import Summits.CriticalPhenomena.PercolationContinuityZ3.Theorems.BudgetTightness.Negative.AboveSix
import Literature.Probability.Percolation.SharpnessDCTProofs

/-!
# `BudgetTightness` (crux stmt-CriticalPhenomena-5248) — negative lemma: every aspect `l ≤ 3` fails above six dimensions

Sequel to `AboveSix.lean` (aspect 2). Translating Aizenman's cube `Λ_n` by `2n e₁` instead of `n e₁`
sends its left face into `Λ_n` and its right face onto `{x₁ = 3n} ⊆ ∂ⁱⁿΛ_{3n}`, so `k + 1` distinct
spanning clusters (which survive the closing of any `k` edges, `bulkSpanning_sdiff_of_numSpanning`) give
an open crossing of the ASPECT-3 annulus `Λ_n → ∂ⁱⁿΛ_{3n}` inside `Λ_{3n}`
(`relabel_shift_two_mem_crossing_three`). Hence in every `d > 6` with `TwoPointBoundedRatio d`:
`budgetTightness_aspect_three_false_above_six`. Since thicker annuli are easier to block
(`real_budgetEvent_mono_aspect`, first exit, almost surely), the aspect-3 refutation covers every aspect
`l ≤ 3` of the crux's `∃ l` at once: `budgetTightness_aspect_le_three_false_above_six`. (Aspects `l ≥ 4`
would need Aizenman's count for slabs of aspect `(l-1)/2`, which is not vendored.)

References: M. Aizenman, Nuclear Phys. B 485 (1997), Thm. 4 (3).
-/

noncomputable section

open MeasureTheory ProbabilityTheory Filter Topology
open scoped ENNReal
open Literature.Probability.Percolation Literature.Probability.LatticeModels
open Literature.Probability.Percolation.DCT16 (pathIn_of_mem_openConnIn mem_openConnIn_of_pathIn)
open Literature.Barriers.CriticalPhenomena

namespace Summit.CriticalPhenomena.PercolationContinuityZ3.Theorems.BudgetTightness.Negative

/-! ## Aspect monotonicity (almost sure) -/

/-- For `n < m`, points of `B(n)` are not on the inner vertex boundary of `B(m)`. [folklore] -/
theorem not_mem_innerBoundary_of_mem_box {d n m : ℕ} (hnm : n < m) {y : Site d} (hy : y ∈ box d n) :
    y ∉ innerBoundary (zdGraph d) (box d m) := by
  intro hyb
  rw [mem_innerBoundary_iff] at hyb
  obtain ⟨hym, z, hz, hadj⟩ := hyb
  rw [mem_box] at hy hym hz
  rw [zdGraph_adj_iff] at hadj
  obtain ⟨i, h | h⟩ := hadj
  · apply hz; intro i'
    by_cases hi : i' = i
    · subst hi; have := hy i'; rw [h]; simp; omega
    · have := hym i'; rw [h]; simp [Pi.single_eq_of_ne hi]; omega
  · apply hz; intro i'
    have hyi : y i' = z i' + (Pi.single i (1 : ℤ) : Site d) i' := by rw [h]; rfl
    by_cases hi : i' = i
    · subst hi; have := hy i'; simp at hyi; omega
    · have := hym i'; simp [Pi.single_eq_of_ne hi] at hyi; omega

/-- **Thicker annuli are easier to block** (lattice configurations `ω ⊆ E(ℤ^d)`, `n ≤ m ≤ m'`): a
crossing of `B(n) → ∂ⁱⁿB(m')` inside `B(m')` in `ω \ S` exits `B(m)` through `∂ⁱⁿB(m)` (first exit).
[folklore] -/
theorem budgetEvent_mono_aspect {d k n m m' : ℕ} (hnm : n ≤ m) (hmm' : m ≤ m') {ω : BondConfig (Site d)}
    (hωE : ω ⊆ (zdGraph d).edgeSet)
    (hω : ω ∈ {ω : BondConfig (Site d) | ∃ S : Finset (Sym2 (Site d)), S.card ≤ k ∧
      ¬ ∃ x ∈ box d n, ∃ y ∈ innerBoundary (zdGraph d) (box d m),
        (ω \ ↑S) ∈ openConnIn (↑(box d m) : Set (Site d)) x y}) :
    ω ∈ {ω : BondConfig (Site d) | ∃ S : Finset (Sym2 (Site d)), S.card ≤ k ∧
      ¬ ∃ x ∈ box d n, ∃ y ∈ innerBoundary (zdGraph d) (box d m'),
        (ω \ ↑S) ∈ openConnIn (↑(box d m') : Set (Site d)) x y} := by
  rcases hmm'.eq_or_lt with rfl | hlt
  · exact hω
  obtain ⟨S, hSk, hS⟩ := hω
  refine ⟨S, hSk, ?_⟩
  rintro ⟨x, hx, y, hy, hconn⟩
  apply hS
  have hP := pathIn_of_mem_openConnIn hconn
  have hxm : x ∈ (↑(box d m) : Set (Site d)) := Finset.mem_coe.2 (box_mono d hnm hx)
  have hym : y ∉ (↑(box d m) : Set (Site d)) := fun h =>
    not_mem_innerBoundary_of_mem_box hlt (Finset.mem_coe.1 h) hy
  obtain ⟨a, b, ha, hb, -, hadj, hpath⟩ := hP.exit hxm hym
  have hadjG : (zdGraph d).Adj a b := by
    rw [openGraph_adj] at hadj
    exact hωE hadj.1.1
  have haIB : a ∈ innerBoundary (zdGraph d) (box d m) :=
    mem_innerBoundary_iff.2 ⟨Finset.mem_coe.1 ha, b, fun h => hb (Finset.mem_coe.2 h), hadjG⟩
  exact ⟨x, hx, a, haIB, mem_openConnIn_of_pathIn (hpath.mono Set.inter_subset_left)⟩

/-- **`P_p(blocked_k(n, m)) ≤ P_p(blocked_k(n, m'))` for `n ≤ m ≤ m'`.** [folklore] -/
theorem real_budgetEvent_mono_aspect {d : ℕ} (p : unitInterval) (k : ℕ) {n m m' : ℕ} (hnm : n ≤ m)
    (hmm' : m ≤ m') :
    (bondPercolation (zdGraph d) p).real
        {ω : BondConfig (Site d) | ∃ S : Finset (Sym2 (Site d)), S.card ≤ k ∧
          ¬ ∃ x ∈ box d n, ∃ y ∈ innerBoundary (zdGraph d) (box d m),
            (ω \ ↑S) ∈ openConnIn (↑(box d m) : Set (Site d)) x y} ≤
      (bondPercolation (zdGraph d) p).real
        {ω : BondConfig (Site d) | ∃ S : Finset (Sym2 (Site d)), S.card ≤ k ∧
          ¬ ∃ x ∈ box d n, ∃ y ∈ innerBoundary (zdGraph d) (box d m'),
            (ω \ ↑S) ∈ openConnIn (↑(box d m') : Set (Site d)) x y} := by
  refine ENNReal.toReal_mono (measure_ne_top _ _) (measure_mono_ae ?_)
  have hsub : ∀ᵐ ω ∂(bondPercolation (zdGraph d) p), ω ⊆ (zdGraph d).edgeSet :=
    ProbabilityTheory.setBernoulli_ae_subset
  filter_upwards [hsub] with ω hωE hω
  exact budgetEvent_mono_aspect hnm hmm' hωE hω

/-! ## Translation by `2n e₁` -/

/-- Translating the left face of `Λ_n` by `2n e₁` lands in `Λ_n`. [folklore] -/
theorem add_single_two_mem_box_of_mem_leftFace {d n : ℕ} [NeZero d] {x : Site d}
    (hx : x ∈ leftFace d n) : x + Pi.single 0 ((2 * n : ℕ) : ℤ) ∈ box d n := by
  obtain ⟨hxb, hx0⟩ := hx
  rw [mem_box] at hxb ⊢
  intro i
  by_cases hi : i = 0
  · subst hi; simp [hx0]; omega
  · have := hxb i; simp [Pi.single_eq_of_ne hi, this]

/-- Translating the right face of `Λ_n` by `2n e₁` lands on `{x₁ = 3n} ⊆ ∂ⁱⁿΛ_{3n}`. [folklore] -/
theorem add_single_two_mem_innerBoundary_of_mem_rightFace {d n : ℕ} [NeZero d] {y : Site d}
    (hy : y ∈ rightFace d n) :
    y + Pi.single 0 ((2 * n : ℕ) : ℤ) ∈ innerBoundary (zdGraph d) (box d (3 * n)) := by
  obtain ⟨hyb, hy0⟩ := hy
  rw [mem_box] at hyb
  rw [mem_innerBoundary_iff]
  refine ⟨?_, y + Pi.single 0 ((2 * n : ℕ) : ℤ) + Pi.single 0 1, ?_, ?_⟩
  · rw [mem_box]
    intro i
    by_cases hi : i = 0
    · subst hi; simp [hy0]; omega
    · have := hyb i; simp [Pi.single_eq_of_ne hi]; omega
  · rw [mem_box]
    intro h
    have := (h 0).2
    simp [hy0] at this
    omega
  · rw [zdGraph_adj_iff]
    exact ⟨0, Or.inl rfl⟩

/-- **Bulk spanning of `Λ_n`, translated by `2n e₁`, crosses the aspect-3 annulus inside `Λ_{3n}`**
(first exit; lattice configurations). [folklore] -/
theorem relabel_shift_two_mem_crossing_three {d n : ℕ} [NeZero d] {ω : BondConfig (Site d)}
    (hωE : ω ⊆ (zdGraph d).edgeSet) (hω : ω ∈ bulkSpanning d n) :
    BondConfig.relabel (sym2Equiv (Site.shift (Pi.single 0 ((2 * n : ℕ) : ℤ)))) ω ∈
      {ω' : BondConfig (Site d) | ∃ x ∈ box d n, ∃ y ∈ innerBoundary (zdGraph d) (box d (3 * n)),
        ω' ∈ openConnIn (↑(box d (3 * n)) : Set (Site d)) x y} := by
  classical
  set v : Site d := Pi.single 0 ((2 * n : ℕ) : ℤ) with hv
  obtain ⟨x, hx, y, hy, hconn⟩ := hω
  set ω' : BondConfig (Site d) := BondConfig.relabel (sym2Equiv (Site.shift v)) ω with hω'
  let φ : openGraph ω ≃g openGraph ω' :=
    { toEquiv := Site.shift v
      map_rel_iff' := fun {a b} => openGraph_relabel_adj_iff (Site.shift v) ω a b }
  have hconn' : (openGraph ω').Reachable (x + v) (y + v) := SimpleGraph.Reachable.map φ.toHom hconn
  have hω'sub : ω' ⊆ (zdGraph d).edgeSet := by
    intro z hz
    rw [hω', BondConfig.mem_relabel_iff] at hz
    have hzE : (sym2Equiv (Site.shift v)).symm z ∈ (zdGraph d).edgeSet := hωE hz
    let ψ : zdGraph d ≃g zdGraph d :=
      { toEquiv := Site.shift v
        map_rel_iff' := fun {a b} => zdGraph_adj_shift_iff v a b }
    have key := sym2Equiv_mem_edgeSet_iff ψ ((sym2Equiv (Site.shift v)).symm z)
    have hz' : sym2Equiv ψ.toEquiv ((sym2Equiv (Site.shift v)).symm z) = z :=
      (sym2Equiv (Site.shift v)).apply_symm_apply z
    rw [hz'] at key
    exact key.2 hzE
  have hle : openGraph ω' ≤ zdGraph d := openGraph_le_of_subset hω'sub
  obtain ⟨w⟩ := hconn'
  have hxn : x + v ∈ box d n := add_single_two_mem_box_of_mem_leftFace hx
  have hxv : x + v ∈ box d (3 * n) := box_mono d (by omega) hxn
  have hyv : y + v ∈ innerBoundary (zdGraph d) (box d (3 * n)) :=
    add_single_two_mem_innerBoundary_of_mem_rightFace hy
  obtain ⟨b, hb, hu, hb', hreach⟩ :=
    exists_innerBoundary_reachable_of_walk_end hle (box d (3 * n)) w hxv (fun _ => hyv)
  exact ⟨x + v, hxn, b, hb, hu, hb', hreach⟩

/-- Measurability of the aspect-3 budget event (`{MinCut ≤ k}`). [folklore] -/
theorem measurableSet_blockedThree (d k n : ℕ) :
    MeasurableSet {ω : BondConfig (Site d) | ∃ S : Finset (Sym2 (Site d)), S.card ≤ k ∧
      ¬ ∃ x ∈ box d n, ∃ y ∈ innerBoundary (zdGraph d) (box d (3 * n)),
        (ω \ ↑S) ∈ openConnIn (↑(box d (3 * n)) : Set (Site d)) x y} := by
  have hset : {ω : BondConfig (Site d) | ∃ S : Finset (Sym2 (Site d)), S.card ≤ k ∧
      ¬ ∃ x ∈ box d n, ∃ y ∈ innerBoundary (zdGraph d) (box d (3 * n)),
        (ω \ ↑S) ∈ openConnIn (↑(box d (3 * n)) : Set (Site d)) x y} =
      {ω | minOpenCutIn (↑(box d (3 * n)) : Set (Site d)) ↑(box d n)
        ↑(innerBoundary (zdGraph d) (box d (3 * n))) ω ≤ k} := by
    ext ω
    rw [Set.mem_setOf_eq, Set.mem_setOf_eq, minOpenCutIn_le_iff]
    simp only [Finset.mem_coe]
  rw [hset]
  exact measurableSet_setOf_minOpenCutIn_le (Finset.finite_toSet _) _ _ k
= = = = =
What the exercise asks: Start at the first line of the data above. Stop after the line containing "Since thicker annuli are easier to block", reproducing each line exactly and adding nothing.

Answer area:
import Summits.CriticalPhenomena.PercolationContinuityZ3.Theorems.BudgetTightness.Negative.AboveSix
import Literature.Probability.Percolation.SharpnessDCTProofs

/-!
# `BudgetTightness` (crux stmt-CriticalPhenomena-5248) — negative lemma: every aspect `l ≤ 3` fails above six dimensions

Sequel to `AboveSix.lean` (aspect 2). Translating Aizenman's cube `Λ_n` by `2n e₁` instead of `n e₁`
sends its left face into `Λ_n` and its right face onto `{x₁ = 3n} ⊆ ∂ⁱⁿΛ_{3n}`, so `k + 1` distinct
spanning clusters (which survive the closing of any `k` edges, `bulkSpanning_sdiff_of_numSpanning`) give
an open crossing of the ASPECT-3 annulus `Λ_n → ∂ⁱⁿΛ_{3n}` inside `Λ_{3n}`
(`relabel_shift_two_mem_crossing_three`). Hence in every `d > 6` with `TwoPointBoundedRatio d`:
`budgetTightness_aspect_three_false_above_six`. Since thicker annuli are easier to block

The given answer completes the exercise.